Most observers are still trying to figure out president-elect Donald Trump’s likely Iran policy. Whatever it might be as an approach, it will probably be nothing as accommodating as has been the case in the Obama era. And if Washington starts to earnestly squeeze Tehran from January 21, 2017, the Iranians no doubt will turn to Russia and China for protection.

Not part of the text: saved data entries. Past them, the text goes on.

import Summits.BirchSwinnertonDyer.Rank2.Family81517NodeQuadratic
import Summits.BirchSwinnertonDyer.Rank2.IntModelNodeRootCriterion
import Literature.NumberTheory.EllipticCurves.RootNumberTwistProofs
import Literature.NumberTheory.EllipticCurves.DegreeConjectureAbcPrelims
import Literature.NumberTheory.EllipticCurves.SzpiroLocalDataProofs
import HarnessLib

/-!
# The `8-15-17` family: local root numbers of the member `E : y² + xy = x³ + A x² + q r x`

Cell `bsd-rank2` (D-0036), seat `bsd-rank2-eng` GEN 8 — kernel 3 of the T-r3₂ support
`Summit.BirchSwinnertonDyer.Rank2.LambdaTransportDoor.RootNumberFacts` (claimed on the cell bus 2026-08-27 11:17Z).
Parameters as in `Rank2/Family81517Conductor.lean`: primes `m ≡ 3 (mod 8)`, `q = m + 64n²`, `r = m + 289n²`,
`60 ∣ n ≠ 0`, `4A = −17q − 1`; integer model `W₀ = ⟨1, A, 0, qr, 0⟩`, `Δ = 225 m q³ r²`, `c₄ = q(241m + 4624n²)`.

* §1 `family81517_natGenerator_of_bad` — a bad place lies over `3, 5, m, q, r`; `w_v = +1` at the good places.
* §2 multiplicative places `ℓ ∈ {3, 5, m, r}` (`ℓ ∥ N`): `E` is SPLIT at `ℓ` iff the node discriminant
  `D = −17q³(241m + 4624n²)(217m − 2312n²)` (`Family81517NodeQuadratic`) is a square mod `ℓ`
  (`IntModelNodeRootCriterion`), i.e. iff `m ≡ 1 (3)` / `m ≡ ±1 (5)` / `(34/m) = 1` / `(17/r) = 1`;
  `w_ℓ = −1` exactly then (Rohrlich 1993 Prop. 2(ii)).
* §3 the additive place `q` (Kodaira III: `v_q(Δ) = 3`, `v_q(c₄) ≥ 1`, `e = 12/gcd(3,12) = 4`):
  `w_q = (−2/q) = χ₈'(q) = +1` since `q ≡ 3 (mod 8)` (Rohrlich 1993 Prop. 2(iv), tree
  `localRootNumber_padic_of_e_eq_four_holds` over `ℤ_q`, transported by `localRootNumberAt_eq_localRootNumber_padic`).

THEOREMS ONLY; no `sorry`; standard axioms. PARTITION: none — r_an ≥ 2, summit axis S0; TWIN (D-0056): n/a. B1 honesty:
local-sign bookkeeping on the explicit family; nothing reads r_an; no S0 motion.

References: D. Rohrlich, *Compositio Math.* 87 (1993) Prop. 2 [Rohrlich1993Compositio]; J. H. Silverman, *AEC* (2009)
VII.5 Prop. 5.1 [SilvermanAEC2009].
-/

set_option linter.dupNamespace false

noncomputable section

open IsDedekindDomain IsDedekindDomain.HeightOneSpectrum WeierstrassCurve Rat.HeightOneSpectrum
  Literature.NumberTheory.EllipticCurves IsDiscreteValuationRing

namespace Summit.BirchSwinnertonDyer.Rank2

section LocalRootNumbers

variable {m q r : ℕ} {n A : ℤ}

/-! ### §1 Bad places; good places -/

/-- A bad place of `W₀ ⊗ ℚ` lies over one of `3, 5, m, q, r`. [folklore] -/
theorem family81517_natGenerator_of_bad (hm : m.Prime) (hq : q.Prime) (hr : r.Prime)
    (hq_eq : (q : ℤ) = m + 64 * n ^ 2) (hr_eq : (r : ℤ) = m + 289 * n ^ 2) (hA : 4 * A = -17 * q - 1)
    {v : HeightOneSpectrum ℤ}
    (h : v.valuation ℚ ((⟨1, A, 0, (q : ℤ) * r, 0⟩ : WeierstrassCurve ℤ).baseChange ℚ).Δ < 1) :
    natGenerator v = 3 ∨ natGenerator v = 5 ∨ natGenerator v = m ∨ natGenerator v = q ∨ natGenerator v = r := by
  rw [baseChange_int_Δ, Literature.NumberTheory.EllipticCurves.Rat.valuation_intCast_lt_one_iff] at h
  exact family81517_eq_of_prime_dvd_Δ hm hq hr hq_eq hr_eq hA (prime_natGenerator v) h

Vladimir Putin’s ambition to make Iran into a Russian satellite state draws plenty of attention from American analysts. It is less the case with China’s long-term plans to turn Iran into one of its key anchors in west Asia. And unlike Moscow – where the glue for closer ties is arguably a convergence of Iranian-Russian interest over Syria’s fate - Beijing is offering Iran a multilayered and yet complimentary set of blueprints that will be hard for Tehran to ignore. The Chinese focus relies heavily on energy, transport, and increasingly, security cooperation.

China’s big plans

In 2013, Chinese President Xi Jinping launched a highly ambitious plan to integrate the Chinese economy much more closely to key countries in Eurasia. Dubbed the One Belt, One Road (OBOR) project, this multi-billion-dollar initiative is aimed to develop and link up a host of land-based and maritime trade routes in order to provide numerous trade corridors from China to Europe. Chinese investment and companies are meant to spearhead this gigantic infrastructure development that is due to be implemented over a period of 10 to 15 years.

Geography alone makes Iran into a pivotal player in China’s plans. The fact that Iran happens to be a large and hungry market of 80 million people is an added bonus for Beijing and its businesses looking for more market shares around the world.

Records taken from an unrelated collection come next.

/-- **SIZE OF THE SECOND BASE DERIVATIVE**: `|w''_x(t)| ≤ κ₂`, pairwise disjoint cells ⟹ `‖D₂(ψ,ω)‖ ≤ κ₂·#Y`, `Y = ⋃_{p∈C}cell p`.
[folklore] -/
theorem norm_cellHess_le (cell : V → Finset ι) (hdisj : ∀ p q, p ≠ q → Disjoint (cell p) (cell q)) {w'' : ι → ℝ → ℝ} {κ₂ : ℝ}
    (hw''b : ∀ x t, |w'' x t| ≤ κ₂) (C : Finset V) (ω ψ : EuclideanSpace ℝ ι) :
    ‖∑ p ∈ C, ∑ x ∈ cell p, (w'' x (ω x + ψ x)) • ((EuclideanSpace.proj x : EuclideanSpace ℝ ι →L[ℝ] ℝ).smulRight
        (EuclideanSpace.proj x : EuclideanSpace ℝ ι →L[ℝ] ℝ))‖ ≤ κ₂ * (C.biUnion cell).card := by
  -- the coordinate projections have operator norm `≤ 1` and `‖a⊗b‖ = ‖a‖‖b‖`
  have hproj : ∀ x, ‖(EuclideanSpace.proj x : EuclideanSpace ℝ ι →L[ℝ] ℝ)‖ ≤ 1 := fun x =>
    ContinuousLinearMap.opNorm_le_bound _ zero_le_one fun v => by
      rw [one_mul]
      exact PiLp.norm_apply_le v x
  have hterm : ∀ x, ‖(w'' x (ω x + ψ x)) • ((EuclideanSpace.proj x : EuclideanSpace ℝ ι →L[ℝ] ℝ).smulRight
      (EuclideanSpace.proj x : EuclideanSpace ℝ ι →L[ℝ] ℝ))‖ ≤ κ₂ := by
    intro x
    have h0 : 0 ≤ κ₂ := (abs_nonneg _).trans (hw''b x 0)
    rw [norm_smul, Real.norm_eq_abs, ContinuousLinearMap.norm_smulRight_apply]
    calc |w'' x (ω x + ψ x)| * (‖(EuclideanSpace.proj x : EuclideanSpace ℝ ι →L[ℝ] ℝ)‖ *
          ‖(EuclideanSpace.proj x : EuclideanSpace ℝ ι →L[ℝ] ℝ)‖) ≤ κ₂ * (1 * 1) :=
          mul_le_mul (hw''b x _) (mul_le_mul (hproj x) (hproj x) (norm_nonneg _) zero_le_one)
            (mul_nonneg (norm_nonneg _) (norm_nonneg _)) h0
      _ = κ₂ := by ring
  calc ‖∑ p ∈ C, ∑ x ∈ cell p, (w'' x (ω x + ψ x)) • ((EuclideanSpace.proj x : EuclideanSpace ℝ ι →L[ℝ] ℝ).smulRight
          (EuclideanSpace.proj x : EuclideanSpace ℝ ι →L[ℝ] ℝ))‖
      ≤ ∑ p ∈ C, ‖∑ x ∈ cell p, (w'' x (ω x + ψ x)) • ((EuclideanSpace.proj x : EuclideanSpace ℝ ι →L[ℝ] ℝ).smulRight
          (EuclideanSpace.proj x : EuclideanSpace ℝ ι →L[ℝ] ℝ))‖ := norm_sum_le _ _
    _ ≤ ∑ p ∈ C, ∑ x ∈ cell p, κ₂ := sum_le_sum fun p _ => (norm_sum_le _ _).trans (sum_le_sum fun x _ => hterm x)
    _ = κ₂ * (C.biUnion cell).card := by
        rw [cellSum_eq_sum_biUnion cell hdisj C (fun _ => κ₂), sum_const, nsmul_eq_mul, mul_comm]

omit [Fintype ι] [DecidableEq ι] in
/-- The second base derivative at `ψ` is an a.e.-strongly measurable function of `ω` (measurable `w''_x`). [folklore] -/
theorem aestronglyMeasurable_cellHess (μ : Measure (EuclideanSpace ℝ ι)) (cell : V → Finset ι) {w'' : ι → ℝ → ℝ}
    (hw''m : ∀ x, Measurable (w'' x)) (C : Finset V) (ψ : EuclideanSpace ℝ ι) :
    AEStronglyMeasurable (fun ω : EuclideanSpace ℝ ι =>
      ∑ p ∈ C, ∑ x ∈ cell p, (w'' x (ω x + ψ x)) • ((EuclideanSpace.proj x : EuclideanSpace ℝ ι →L[ℝ] ℝ).smulRight
        (EuclideanSpace.proj x : EuclideanSpace ℝ ι →L[ℝ] ℝ))) μ := by
  refine Finset.aestronglyMeasurable_fun_sum C fun p _ => Finset.aestronglyMeasurable_fun_sum (cell p) fun x _ => ?_
  have hc : Measurable fun ω : EuclideanSpace ℝ ι => w'' x (ω x + ψ x) :=
    (hw''m x).comp ((by fun_prop : Measurable fun ω : EuclideanSpace ℝ ι => ω x).add_const (ψ x))
  exact hc.aestronglyMeasurable.smul aestronglyMeasurable_const

omit [DecidableEq ι] in
/-- **THE PRODUCT RULE FOR THE WEIGHTED DERIVATIVE**: `w_x ∈ C²` ⟹ at every `ψ, ω`,
`d_ψ(e^{−V(ψ,ω)}•D(ψ,ω)) = e^{−V(ψ,ω)}•(D₂(ψ,ω) − D(ψ,ω)⊗D(ψ,ω))`. [folklore] -/
theorem hasFDerivAt_weightedCellDeriv (cell : V → Finset ι) {w w' w'' : ι → ℝ → ℝ} (hw' : ∀ x t, HasDerivAt (w x) (w' x t) t)
    (hw'' : ∀ x t, HasDerivAt (w' x) (w'' x t) t) (C : Finset V) (ω ψ : EuclideanSpace ℝ ι) :
    HasFDerivAt (fun ψ' : EuclideanSpace ℝ ι => exp (-(∑ p ∈ C, ∑ x ∈ cell p, w x (ω x + ψ' x))) •
        (∑ p ∈ C, ∑ x ∈ cell p, (w' x (ω x + ψ' x)) • (EuclideanSpace.proj x : EuclideanSpace ℝ ι →L[ℝ] ℝ)))
      (exp (-(∑ p ∈ C, ∑ x ∈ cell p, w x (ω x + ψ x))) •
        ((∑ p ∈ C, ∑ x ∈ cell p, (w'' x (ω x + ψ x)) • ((EuclideanSpace.proj x : EuclideanSpace ℝ ι →L[ℝ] ℝ).smulRight
            (EuclideanSpace.proj x : EuclideanSpace ℝ ι →L[ℝ] ℝ))) -
          (∑ p ∈ C, ∑ x ∈ cell p, (w' x (ω x + ψ x)) • (EuclideanSpace.proj x : EuclideanSpace ℝ ι →L[ℝ] ℝ)).smulRight
            (∑ p ∈ C, ∑ x ∈ cell p, (w' x (ω x + ψ x)) • (EuclideanSpace.proj x : EuclideanSpace ℝ ι →L[ℝ] ℝ)))) ψ := by
  have hE := ((hasFDerivAt_cellSum cell hw' C ω ψ).fun_neg).exp
  have hD := hasFDerivAt_cellDeriv cell hw'' C ω ψ
  refine (hE.smul hD).congr_fderiv ?_
  ext h k
  simp only [_root_.add_apply, _root_.sub_apply, ContinuousLinearMap.smulRight_apply, _root_.smul_apply, _root_.neg_apply,
    smul_eq_mul]
  ring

The Chinese specifically consider Iran an inevitable partner and a conduit to the five landlocked states of Central Asia: Kazakhstan, Kyrgyzstan, Tajikistan, Turkmenistan and Uzbekistan. The five states combined represent a market of about 65 million people. The Chinese have already replaced the Russians as the largest trading partner of the Central Asian states. The Central Asians have plenty of energy resources that Beijing craves in return for Chinese goods and services. Meanwhile, Iran is an important alternative outlet to Central Asia and Beijing wants to shape and have a say about Tehran’s policies toward its northern neighbors.

Security calculations

But China is not assessing its options in Central Asia purely through an economic lens. In fact, it has some deep security interests there. Beijing sees Central Asia – a Muslim-majority region but formerly part of the Soviet Union where secular Islam dominates - as a bulwark. In the lands west and south of Central Asia, China is mostly confronted by politicized versions of Islam that it fears.

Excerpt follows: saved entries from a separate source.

import Mathlib
import Summits.BirchSwinnertonDyer.Rank1Residual.ManinAdditive.TwoEisensteinRankOneLaws
import Literature.NumberTheory.EllipticCurves.PastenSpectralDegreeProofs
import Literature.NumberTheory.EllipticCurves.NewformsCoeffFieldLatticeProofs
import HarnessLib

/-!
# E-imc-90 `OddCongruenceNumberOfIsolationCertificate` holds: a 2-adic isolation certificate forces an odd congruence number

Summit `BirchSwinnertonDyer`, route `ManinLocalTwoThree` (cell bsd-f2-manin), deciding crux C2 `ManinOddAtFour`
(stmt-BirchSwinnertonDyer-22967); IMC lens (planner-of-record imc g15, MEMO-imc §21; typed leaf
`…ManinAdditive.TwoEisensteinRankOneLaws`).  PROVED HERE, unconditionally: `OddCongruenceNumberOfIsolationCertificate_holds`.
THE ARGUMENT (Pasten 2024, §5.6, second proof of Thm. 5.5, with the isolation certificate in place of multiplicity one;
all over `ℝ`/`ℤ`).  `T = T_ℓ` on `V = S₂(Γ₀(N))`, `T f = a f`, `a₁(f) = 1`, `f ∈ S(ℤ)`, `ℓ ∤ N` odd, `a` even, `z ≠ 0` the
certified integer `det_ℂ((1+ℓ) − T)` with `v₂(z) = v₂(1+ℓ−a)`.  (1) Shimura's Hecke-stable lattice
(`gamma0_exists_heckeStableLattice_two`) makes `χ_ℝ(T) = P ⊗ ℝ`, `P ∈ ℤ[X]`.  (2) `P(1+ℓ) = det_ℝ = N_{ℂ/ℝ} det_ℂ = z²`
(`LinearMap.det_restrictScalars`).  (3) `f, i f` are real `a`-eigenvectors, so `P = (X − a)² ρ`
(`LinearMap.finrank_eigenspace_le`); the certificate gives `ρ(1+ℓ)` odd, so `R := ρ(a)` is odd (`2 ∣ 1+ℓ−a`), `a` has
multiplicity exactly `2` in `χ_ℝ(T)` and **`ker(T − a) = ℂ f`**.  (4) Eigenvalues of `T` are real (`heckeT_selfAdjoint_holds`),
so `ρ` kills every eigenvalue `λ ≠ a` and `ϖ := ρ(T) ∈ ℤ[T]` acts as `R · π_f` (`exists_aeval_heckeT_apply_eq_smul`, the
`T_ℓ`-only twin of the tree's `exists_apply_eq_smul_of_forall_mem_minimalPrimes`) and preserves `S(ℤ)`.  (5) Counting as in
the tree's `congruenceNumber_dvd_prod_heckeCongruenceModulus`: `S(ℤ)/(ℤf + (ℤf)^⊥) ↪ ℤ/R`, so `r_f ∣ R` is odd.
Nothing about BSD, Manin's conjecture or any Manin constant is asserted or proved here.
-/

set_option linter.dupNamespace false

noncomputable section

open scoped MatrixGroups ModularForm ComplexConjugate
open CongruenceSubgroup UpperHalfPlane Polynomial
open Literature.NumberTheory.EllipticCurves Literature.NumberTheory.EllipticCurves.ModularForms
open Summit.BirchSwinnertonDyer.Rank1Residual.ManinAdditive.TwoEisenstein

namespace Summit.BirchSwinnertonDyer.BirchSwinnertonDyer.Theorems.ManinLocalTwoThree

variable {N : ℕ} [NeZero N]

/-- **Integrality of the characteristic polynomial of `T_ℓ` over `ℝ`.**  By Shimura's Hecke-stable lattice
(`gamma0_exists_heckeStableLattice_two`, Shimura 1971 (3.5.20)) the matrix of `T_ℓ` in a suitable `ℝ`-basis of
`S₂(Γ₀(N))` has integer entries, so the characteristic polynomial of `T_ℓ` as an `ℝ`-linear map is `P ⊗ ℝ` for some
`P ∈ ℤ[X]`. [cite: Shimura1971, Thm. 3.48 and (3.5.20) p. 84] -/
theorem exists_intPoly_map_eq_charpoly_heckeT [Module.Finite ℝ (CuspForm (Gamma0 N) 2)]
    (ℓ : ℕ) [NeZero ℓ] (hℓ : ℓ.Prime) :
    ∃ P : ℤ[X], P.map (Int.castRingHom ℝ) = ((heckeT (Gamma0 N) 2 ℓ).restrictScalars ℝ).charpoly := by
  classical
  obtain ⟨n, b, hb⟩ := gamma0_exists_heckeStableLattice_two N (le_refl _)
  have hint : ∀ i j, ∃ m : ℤ, (m : ℝ) =
      LinearMap.toMatrix b b ((heckeT (Gamma0 N) 2 ℓ).restrictScalars ℝ) i j := by
    intro i j
    rw [LinearMap.toMatrix_apply, LinearMap.coe_restrictScalars]
    have hmem : heckeT (Gamma0 N) 2 ℓ (b j) ∈ Submodule.span ℤ (Set.range b) := hb ℓ hℓ j
    obtain ⟨m, hm⟩ := (Module.Basis.mem_span_iff_repr_mem ℤ b _).mp hmem i
    exact ⟨m, by rw [← hm]; simp⟩
  choose M hM using hint
  refine ⟨(Matrix.of fun i j ↦ M i j).charpoly, ?_⟩
  rw [← LinearMap.charpoly_toMatrix _ b, ← Matrix.charpoly_map]
  congr 1
  ext i j
  simp [hM]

Beijing fears that radical Islam as it is propagated by some Middle Eastern states will incite China’s own restive Muslim minority that overwhelmingly live in regions adjacent to the Central Asian states. It is no coincidence that China’s greatest push for cooperation with the Central Asian states has come in the area of security and counter-extremism.

In fact, the leading collective body at the heart of Eurasia – the Shanghai Cooperation Organization – began as an effort to enhance security cooperation among the member states. Interestingly,  the Central Asian states and Chinado not appear to fear Iran’s avowed commitment to political Islam. They see the Shiite Iranian Islamist version as structurally limiting and largely a bad fit for their Muslim populations that generally belong to the Sunni sect of Islam.

Iran’s view

And there are domestic factors in Tehran that are no doubt facilitating China’s Iranian inroads. Hardliners in various corners in the Iranian state machinery – from a minority in the foreign ministry to a majority in the ranks of the Islamic Revolution Guards Corps (IRGC) –argue that Tehran should prioritize diplomatic and economic ties with states such as Russia and China over Western states.

This posture is above all shaped by ideological preferences. However, uncertainties about the future of Iran’s relations with the West, which have intensified following Trump’s election victory, are at the moment helping these hardliners make a stronger case for their policy offers. The stage for closer ties is in many ways already set. During his state visit to Tehran in January, Presidents Xi and Rouhani laid the groundwork for much closer relations. The two states agreed to expand trade to $600 billion over a 10-year period while also framing stronger cooperation as part of a 25-year plan.

For sure, cooperation in the energy sector is a big part of it as Beijing remains Iran’s biggest oil customer, but the vision for deeper ties transcends that. Meanwhile, as the OBOR was one of President Xi’s signature foreign policy ambitions, he will most likely remain faithful to it while he is in office. And depending on Trump’s coming Iran policy, Tehran might soon find the Chinese offer of closer ties is the kind of political insurance they cannot turn down.